## Task goal
When the line containing "μ) w hr μ)) →" is found in the data below, copy it and each line after it through the line containing "hcl⟩) J' μ) w = μ →", exactly and with no others.

## Data shown

/-! ## §1 Regime (I) is stable under clean-permissible sequences -/

set_option maxHeartbeats 1600000 in
-- near-point bookkeeping at each step of the induction
/-- **Regime (I) — «every `τ = 1` closed threefold point of the `μ`-stratum is isolated in `Σ` and has no very near point» — propagates along
clean-permissible sequences.**  See the module docstring. [cite: CossartPiltant2008, Lemma 4.3, Prop. 4.2 (b)] [cite: GortzWedhorn2020, Prop. 13.91] -/
theorem IsCleanPermissibleSeq.isolatedTauOne_image {p : ℕ} {X' X : Scheme.{0}} [IsIntegral X'] [IsIntegral X]
    {π : X' ⟶ X} [IsDominant π] {J : X.IdealSheafData} {μ : ℕ} {J' : X'.IdealSheafData} {G : X.functionField}
    (h : IsCleanPermissibleSeq p π J μ J' G) :
    IsNoetherian X → Scheme.IsRegular X → Scheme.IsQuasiExcellent X → topologicalKrullDim X ≤ 3 → 1 ≤ μ →
      (∀ x, idealOrder J x ≤ μ) → (∀ x ∈ J.support, 1 < Order.coheight x) →
      (∀ x : X, IsClosed ({x} : Set X) → idealOrder J x = μ → (maximalIdeal (X.presheaf.stalk x)).spanFinrank = 3 →
        (∀ hr : IsRegularLocalRing (X.presheaf.stalk x), @stalkTau X J x hr μ = 1) →
        (∀ z : X, (μ : ℕ∞) ≤ idealOrder J z → z ⤳ x → z = x) ∧
        (∀ (hcl : IsClosed ({x} : Set X)) (X₂ : Scheme.{0}) (ϖ : X₂ ⟶ X), IsBlowup ϖ (vanishingIdeal ⟨{x}, hcl⟩) →
          ∀ w : X₂, IsClosed ({w} : Set X₂) → ϖ w = x → idealOrder (controlledTransform ϖ (vanishingIdeal ⟨{x}, hcl⟩) J μ) w = μ →
            (maximalIdeal (X₂.presheaf.stalk w)).spanFinrank = 3 →
            ∀ hr : IsRegularLocalRing (X₂.presheaf.stalk w), 2 ≤ @stalkTau X₂ (controlledTransform ϖ (vanishingIdeal ⟨{x}, hcl⟩) J μ) w hr μ)) →
      ∀ x' : X', IsClosed ({x'} : Set X') → idealOrder J' x' = μ → (maximalIdeal (X'.presheaf.stalk x')).spanFinrank = 3 →
        (∀ hr : IsRegularLocalRing (X'.presheaf.stalk x'), @stalkTau X' J' x' hr μ = 1) →
        (∀ z : X', (μ : ℕ∞) ≤ idealOrder J' z → z ⤳ x' → z = x') ∧
        (∀ (hcl : IsClosed ({x'} : Set X')) (X₂ : Scheme.{0}) (ϖ : X₂ ⟶ X'), IsBlowup ϖ (vanishingIdeal ⟨{x'}, hcl⟩) →
          ∀ w : X₂, IsClosed ({w} : Set X₂) → ϖ w = x' → idealOrder (controlledTransform ϖ (vanishingIdeal ⟨{x'}, hcl⟩) J' μ) w = μ →
            (maximalIdeal (X₂.presheaf.stalk w)).spanFinrank = 3 →
            ∀ hr : IsRegularLocalRing (X₂.presheaf.stalk w), 2 ≤ @stalkTau X₂ (controlledTransform ϖ (vanishingIdeal ⟨{x'}, hcl⟩) J' μ) w hr μ) := by
  induction h with
  | nil J μ G => intro _ _ _ _ _ _ _ hP; exact hP
  | @cons X'' X' X _ _ _ τ _ π _ J μ J' G Y hπ hint hreg hY hτ hperm ih =>
    intro hN hX hqe hX3 hμ hle hcodim hP x'' hx''cl hord'' hd'' hτ1
    haveI := hN
    have IH := ih hN hX hqe hX3 hμ hle hcodim hP
    -- the invariants at the intermediate stage `X'`
    obtain ⟨-, hnoeth', hX', -, hle', hcodim'⟩ :=
      IsPermissibleBlowupSeq.prop44Invariants hX hqe hμ hle hcodim (isPermissibleBlowupSeq_of_isPermissibleSeq hπ.isPermissibleSeq)
    haveI := hnoeth'
    have hX3' : topologicalKrullDim X' ≤ 3 :=
      (isPermissibleBlowupSeq_of_isPermissibleSeq hπ.isPermissibleSeq).topologicalKrullDim_le inferInstance hX3
    have hcoh3' : ∀ z : X', Order.coheight z ≤ 3 := (topologicalKrullDim_le_iff_forall_coheight_le X' 3).mp hX3'
    haveI : IsProper τ := hτ.isProper
    haveI : IsLocallyNoetherian X'' := hτ.isLocallyNoetherian
    haveI hry : IsRegularLocalRing (X'.presheaf.stalk (τ x'')) := hX' (τ x'')
    haveI hrx : IsRegularLocalRing (X''.presheaf.stalk x'') := (hτ.isRegular_of_isRegular_subscheme hX' hreg) x''
    -- the image point `τ x''` is closed, of embedding dimension `3`
    have hycl : IsClosed ({τ x''} : Set X') := by
      have := τ.isClosedMap _ hx''cl
      rwa [Set.image_singleton] at this
    have hcohx'' : Order.coheight x'' = 3 := (spanFinrank_eq_three_iff_coheight₁ x'').mp hd''
    have hcohy : Order.coheight (τ x'') = 3 := le_antisymm (hcoh3' _) (hcohx'' ▸ hτ.coheight_le x'')
    have hdy : (maximalIdeal (X'.presheaf.stalk (τ x''))).spanFinrank = 3 := (spanFinrank_eq_three_iff_coheight₁ _).mpr hcohy
    have hnear : IsNear τ (vanishingIdeal Y) J' μ x'' := isNear_iff.mpr hord''
    by_cases hmem : τ x'' ∈ (Y : Set X')
    · -- over the centre: impossible in regime (I)
      exfalso
      have hordy : idealOrder J' (τ x'') = μ := hY _ hmem
      -- the generic point of the (irreducible) centre
      have hirr : IsIrreducible (Y : Set X') := isIrreducible_of_isIntegral_subscheme_vanishingIdeal Y hint
      obtain ⟨η, hη⟩ := QuasiSober.sober hirr Y.isClosed
      have hYeq : (Y : Set X') = closure {η} := (isGenericPoint_def.mp hη).symm
      have hηY : η ∈ (Y : Set X') := hη.mem
      -- `τ(τ x'') = 1`: if `τ ≥ 2`, a point centre gives `τ(x'') ≥ 2`, a curve centre gives no near point
      have hτy : stalkTau J' (τ x'') μ = 1 := by
        refine le_antisymm ?_ (one_le_stalkTau J' (τ x'') hμ hordy)
        by_contra hτy
        rw [not_le] at hτy
        have hτy2 : 2 ≤ stalkTau J' (τ x'') μ := hτy
        by_cases hηy : η = τ x''
        · have hYpt : (Y : Set X') = {τ x''} := by rw [hYeq, hηy, hycl.closure_eq]
          have hYc : Y = ⟨{τ x''}, hycl⟩ := Closeds.ext hYpt
          obtain ⟨c3, hc3, hc3Y⟩ := CampaignW46.exists_rsop_three hycl hdy
          rw [← hYc] at hc3Y
          have hle2 : stalkTau J' (τ x'') μ ≤ 2 := hτ.stalkTau_le_two_of_isNear_point hdy hc3 hc3Y hnear
          have hτyeq : stalkTau J' (τ x'') μ = 2 := le_antisymm hle2 hτy2
          have hmono := hτ.stalkTau_le_stalkTau_of_isNear_point hμ hdy hc3 hc3Y hτyeq hnear
          rw [hτyeq, hτ1 hrx] at hmono
          exact absurd hmono (by decide)
        · have hηy' : η ⤳ τ x'' := specializes_iff_mem_closure.mpr (hYeq ▸ hmem)
          have hyη : ¬ τ x'' ⤳ η := fun h' => hηy (hηy'.antisymm h').eq
          have hηsupp : η ∈ J'.support := by
            rw [← one_le_idealOrder_iff, hY η hηY]
            exact_mod_cast hμ
          have h1 : 1 < Order.coheight η := hcodim' η hηsupp
          obtain ⟨c, hcr, hcY⟩ := exists_isRsopPart_fin_two_of_specializes hreg hYeq hηy' hyη h1 (hcoh3' _)
          exact hτ.not_isNear_of_two_le_stalkTau hX' hreg hμ hY hcr hcY hτy2 hnear
      -- regime (I) at `τ x''`: isolated; hence the centre IS the point, and `x''` is a near point with `τ = 1` — contradiction with (b)
      obtain ⟨hisoy, hvny⟩ := IH (τ x'') hycl hordy hdy (fun hr => hτy)
      have hηeq : η = τ x'' :=
        hisoy η (by rw [hY η hηY]) (specializes_iff_mem_closure.mpr (hYeq ▸ hmem))
      have hYpt : (Y : Set X') = {τ x''} := by rw [hYeq, hηeq, hycl.closure_eq]
      have hYc : Y = ⟨{τ x''}, hycl⟩ := Closeds.ext hYpt
      subst hYc
      have h2 := hvny hycl X'' τ hτ x'' hx''cl rfl hord'' hd'' hrx
      have h1 := hτ1 hrx
      omega
    · -- off the centre: the local ring, the order and `τ` are those of the image point; regime (I) there, transported
      have hnot : τ x'' ∉ ((vanishingIdeal Y).support : Set X') := by
        rwa [Scheme.IdealSheafData.coe_support_vanishingIdeal]
      have hτeq := hτ.stalkTau_controlledTransform_of_not_mem J' μ μ hnot (x' := x'')
      have hordeq := hτ.idealOrder_controlledTransform_of_not_mem J' μ hnot
      have hordy : idealOrder J' (τ x'') = μ := by rw [← hordeq]; exact hord''
      have hτy : stalkTau J' (τ x'') μ = 1 := by rw [← hτeq]; exact hτ1 hrx
      obtain ⟨hisoy, hvny⟩ := IH (τ x'') hycl hordy hdy (fun hr => hτy)
      refine ⟨fun z hz hsp => ?_, fun hcl'' X₂ ϖ hϖ w hwcl hw hordw hdw hrw => ?_⟩
      · -- (a) isolation transfers along the local isomorphism
        have hspz : τ z ⤳ τ x'' := hsp.map τ.continuous
        by_cases hzY : τ z ∈ (Y : Set X')
        · exfalso
          apply hmem
          exact Y.isClosed.closure_subset_iff.mpr (Set.singleton_subset_iff.mpr hzY) (specializes_iff_mem_closure.mp hspz)
        · have hnotz : τ z ∉ ((vanishingIdeal Y).support : Set X') := by
            rwa [Scheme.IdealSheafData.coe_support_vanishingIdeal]
          have hordz : (μ : ℕ∞) ≤ idealOrder J' (τ z) := by
            rw [← hτ.idealOrder_controlledTransform_of_not_mem J' μ hnotz]
            exact hz
          have heq : τ z = τ x'' := hisoy (τ z) hordz hspz
          exact CampaignW46.IsBlowup.eq_of_apply_eq_of_not_mem hτ heq hnotz
      · -- (b) «no very near point» ascends along the blowing up `τ` away from `τ x''`
        exact forall_near_two_le_of_isBlowup_of_not_mem hX3' hτ J' μ (τ x'') hycl hmem x'' rfl hcl'' (hvny hycl)
          X₂ ϖ hϖ w hwcl hw hordw hdw hrw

## Response below
            ∀ hr : IsRegularLocalRing (X₂.presheaf.stalk w), 2 ≤ @stalkTau X₂ (controlledTransform ϖ (vanishingIdeal ⟨{x}, hcl⟩) J μ) w hr μ)) →
      ∀ x' : X', IsClosed ({x'} : Set X') → idealOrder J' x' = μ → (maximalIdeal (X'.presheaf.stalk x')).spanFinrank = 3 →
        (∀ hr : IsRegularLocalRing (X'.presheaf.stalk x'), @stalkTau X' J' x' hr μ = 1) →
        (∀ z : X', (μ : ℕ∞) ≤ idealOrder J' z → z ⤳ x' → z = x') ∧
        (∀ (hcl : IsClosed ({x'} : Set X')) (X₂ : Scheme.{0}) (ϖ : X₂ ⟶ X'), IsBlowup ϖ (vanishingIdeal ⟨{x'}, hcl⟩) →
          ∀ w : X₂, IsClosed ({w} : Set X₂) → ϖ w = x' → idealOrder (controlledTransform ϖ (vanishingIdeal ⟨{x'}, hcl⟩) J' μ) w = μ →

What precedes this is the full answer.